English poet and writer (1674–1737)

Elizabeth Singer Rowe ( Singer, 1674–1737) was an English poet, essayist and fiction writer called "the ornament of her sex and age" and the "Heavenly Singer". She was among 18th-century England's most widely read writers. She wrote mainly religious poetry, but her best-known work, Friendship in Death (1728), is a Jansenist miscellany of imaginary letters from the dead to the living. Despite a posthumous reputation as a pious, bereaved recluse, Rowe corresponded widely and was involved in local concerns at Frome in her native Somerset. She remained popular into the 19th century on both sides of the Atlantic and in translation. Though little read today, scholars have called her stylistically and thematically radical for her time.

==Biography==
Born on 11 September 1674 at Ilchester, Somerset, she was the eldest daughter of Elizabeth Portnell and Walter Singer, a dissenting minister. Her parents met while Portnell was doing charity work in the prison at Ilchester where Singer was being held with other Dissenters. He left the ministry after marrying Portnell and became a clothier. In her youth, Elizabeth was "doted on by her father" and well educated. She was also taught Nonconformist or Dissenting doctrine: women were allowed to speak in public, and to participate in choosing ministers and admitting new church members; she participated vigorously in local church affairs. Her father also inculcated her interests in literature, music and painting, and she is thought to have attended a boarding school.

In the biography affixed to the front of her posthumously published Miscellaneous Works, her brother-in-law, Theophilus Rowe, described her: "Mrs. Rowe was not a regular beauty, yet she possessed a large measure of the charms of her sex. She was of a moderate stature, her hair of a fine auburn colour, and her eyes of a darkish grey inclining to blue, and full of fire. Her complexion was exquisitely fair, and a natural rosy blush glowed in her cheeks. She spoke gracefully, and her voice was exceeding sweet and harmonious, and perfectly suited to that gentle language which always flowed from her lips."

Rowe's mother died when she was about 18, and her father moved the family to Egford Farm, Frome, Somerset, where she was tutored in French and Italian by Henry Thynne, son of the first Viscount Weymouth of Longleat, Wiltshire.

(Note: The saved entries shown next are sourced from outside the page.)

import Mathlib
import Summits.NavierStokesRegularity.NavierStokesRegularity.Theorems.TaoLadderRungTwoBreakBlowupRigidityOneFiniteDepth
import Summits.NavierStokesRegularity.NavierStokesRegularity.Theses.TaoLadderRungTwoBreak
import HarnessLib

/-!
# The OUTFLOW-LIVE CORE normal form, I: a robust blow-up forces a self-sustaining core of modes that EMITS INTO ITSELF
  (some `α_{jk i,(0,0,1)} ≠ 0` with `j, k, i` all in the core) — the common sharpening of the nilpotent /
  outflow-free / one-hop / finite-depth corners of K2(1) `TaoLadderRungTwoBreak.BlowupRigidityOne`
  (stmt-NavierStokesRegularity-20206; `--supports`; the census item (RP′) «core + live cross outflow inside C»)

MODEL lattice ODEs only (Tao 2016 §4 (4.1)–(4.3), Lemma 4.1 (4.5)–(4.8), Thm. 4.2 statement shape, §5 p. 25); nothing
here is a statement about the Navier–Stokes equations; NO item is closed.  DEF-FREE; ROUTE-INDEPENDENT except for the
two by-name normal forms at the end.  Pure combinatorics of the structure constants plus `…FiniteDepth`.

THE DICHOTOMY (`outflowCore_or_peelable`).  Let `C⋆` be the union of all self-sustaining cores of the table (a core
again).  Either `C⋆` contains an internal outflow monomial (`α_{jk i,(0,0,1)} ≠ 0`, `j, k, i ∈ C⋆`: an OUTFLOW-LIVE
CORE), or the table is PEELABLE DOWN TO A NON-EMITTING SET: there are a set `C` and a ranking `rank` of the modes with
  (P)  every driver of a mode `i ∉ C` (any shift `μ ∈ S`) has an input `∉ C` of rank `< rank i`
       (`peelableOn_of_no_core_off`: relative peeling off `C⋆`);
  (E)  `α_{jk i,(0,0,1)} = 0` for `j, k, i ∈ C`.
(P) makes `C` CLOSED — drivers from `C × C` land in `C` (`mem_of_peelable`) — so with (E) a `C`-supported shell does
not emit at all (`outflow_eq_zero_of_peelable`); `C = ∅` is the nilpotent class of `…NilpotentTables`, `C = univ` the
outflow-free class of `…VoidTables`; a rotor core fed only by outflow keyed on an undriven mode is peelable but neither.

* `supportChain_of_peelable` — under (P) + (E), `D n := C ∪ {i ∉ C : n ≤ rank i}` (`n ≤ K := sup rank + 1`),
  `D n := ∅` beyond, is a support chain of `…FiniteDepth` with `D 0 = univ`, `D (K+1) = ∅`: an upward hop, a rotor
  or a back-reaction monomial landing outside `C` raises the rank above that of an input outside `C`, and the top
  level `D K = C` does not emit;
* `not_noGlobalCascade_of_peelable` — hence NO ROBUST BLOW-UP from any one-shell datum at any `ε₀ > 0` on a peelable
  table of `E₂(R)` (global exact flow of depth `≤ m`, `not_noGlobalCascade_of_supportChain_univ`);
* `outflowCore_of_noGlobalCascade` — NUMBER FOR THE CENSUS: a robust blow-up forces an outflow-live core; by name
  `blowupRigidityOne_iff_outflowCore`, `target_iff_outflowCore` (K2(1) and the rung leaf need only be proved on
  tables with an outflow-live core).  Part II (`…OutflowCoreEternal`) does the same for admissible eternal solutions
  and DSS waves.

HONEST LABEL: bookkeeping normal form for the planner (where any proof or refutation of K2(1) / the rung leaf must
work), strictly containing the nilpotent and void corners; no stub, crux, rung or summit is proved; rung 0.
-/

noncomputable section

-- the summit and its single sub-problem share the name (CONVENTIONS §1)
set_option linter.dupNamespace false

open Set Filter Topology MeasureTheory
open scoped RealInnerProductSpace

namespace Summit.NavierStokesRegularity.NavierStokesRegularity.Theorems

namespace BlowupRigidityOne

open Literature.Analysis.FluidPDE Literature.Analysis.FluidPDE.TaoCascade
  Literature.Analysis.FluidPDE.Tao2016AveragedNS

variable {m : ℕ} {R ε₀ : ℝ} {α : Fin m → Fin m → Fin m → ℤ × ℤ × ℤ → ℝ}

/-! ## Combinatorics: outflow-live core or peelable -/

/-- **RELATIVE PEELING.**  Fix a set `C` of modes.  If every non-empty set `D` disjoint from `C` contains a mode with no
driver from `(D ∪ C) × (D ∪ C)`, then every `S` disjoint from `C` admits a ranking such that every driver of a mode
`i ∈ S` with inputs in `S ∪ C` has an input in `S` of rank below `rank i` (induction on `S`: rank the undriven mode
lowest, lift the rest).
[cite: Tao2016AveragedNS, §4 (4.1); cell vocabulary (self-sustaining core, relative nilpotent ranking)] -/
theorem peelableOn_of_no_core_off (C : Finset (Fin m))
    (hno : ∀ D : Finset (Fin m), D.Nonempty → Disjoint D C →
      ∃ i ∈ D, ∀ μ ∈ shiftSet, ∀ j ∈ D ∪ C, ∀ k ∈ D ∪ C, α j k i μ = 0)
    (S : Finset (Fin m)) (hS : Disjoint S C) :
    ∃ rank : Fin m → ℕ, ∀ μ ∈ shiftSet, ∀ i ∈ S, ∀ j ∈ S ∪ C, ∀ k ∈ S ∪ C,
      α j k i μ ≠ 0 → (j ∈ S ∧ rank j < rank i) ∨ (k ∈ S ∧ rank k < rank i) := by
  classical
  induction S using Finset.strongInduction with
  | H S ih =>
    by_cases hSne : S.Nonempty
    · obtain ⟨i₀, hi₀, hfree⟩ := hno S hSne hS
      have hS' : Disjoint (S.erase i₀) C := Finset.disjoint_of_subset_left (Finset.erase_subset i₀ S) hS
      obtain ⟨r, hr⟩ := ih (S.erase i₀) (Finset.erase_ssubset hi₀) hS'
      refine ⟨fun i => if i = i₀ then 0 else r i + 1, fun μ hμ i hi j hj k hk hne => ?_⟩
      dsimp only
      by_cases hii : i = i₀
      · subst hii
        exact absurd (hfree μ hμ j hj k hk) hne
      · have hi' : i ∈ S.erase i₀ := Finset.mem_erase.2 ⟨hii, hi⟩
        by_cases hji : j = i₀
        · left
          refine ⟨hji ▸ hi₀, ?_⟩
          rw [if_pos hji, if_neg hii]; exact Nat.succ_pos _
        · by_cases hki : k = i₀
          · right
            refine ⟨hki ▸ hi₀, ?_⟩
            rw [if_pos hki, if_neg hii]; exact Nat.succ_pos _
          · have hj' : j ∈ S.erase i₀ ∪ C := by
              rcases Finset.mem_union.1 hj with h | h
              · exact Finset.mem_union.2 (Or.inl (Finset.mem_erase.2 ⟨hji, h⟩))
              · exact Finset.mem_union.2 (Or.inr h)
            have hk' : k ∈ S.erase i₀ ∪ C := by
              rcases Finset.mem_union.1 hk with h | h
              · exact Finset.mem_union.2 (Or.inl (Finset.mem_erase.2 ⟨hki, h⟩))
              · exact Finset.mem_union.2 (Or.inr h)
            rcases hr μ hμ i hi' j hj' k hk' hne with ⟨hjS, h⟩ | ⟨hkS, h⟩
            · left
              refine ⟨Finset.mem_of_mem_erase hjS, ?_⟩
              rw [if_neg hji, if_neg hii]; omega
            · right
              refine ⟨Finset.mem_of_mem_erase hkS, ?_⟩
              rw [if_neg hki, if_neg hii]; omega
    · exact ⟨fun _ => 0, fun μ _ i hi => absurd ⟨i, hi⟩ hSne⟩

The connections Rowe made at Longleat benefited her literary career and initiated a lifelong friendship with Frances Thynne, the viscount's daughter. Thynne's great-aunt, Anne Finch, wrote a coterie poem that mentions Philomela (Rowe) around 1713, and the Thynnes and Finch became her patrons. Although courted by John Dunton, Matthew Prior and Isaac Watts, she married the poet and biographer Thomas Rowe, 13 years her junior, in 1710. Their marriage was reportedly happy, but short: Thomas died of tuberculosis in 1715. After his death, Rowe left London and returned to Frome and joined her father in Rook Lane House, where a plaque in her memory has been placed.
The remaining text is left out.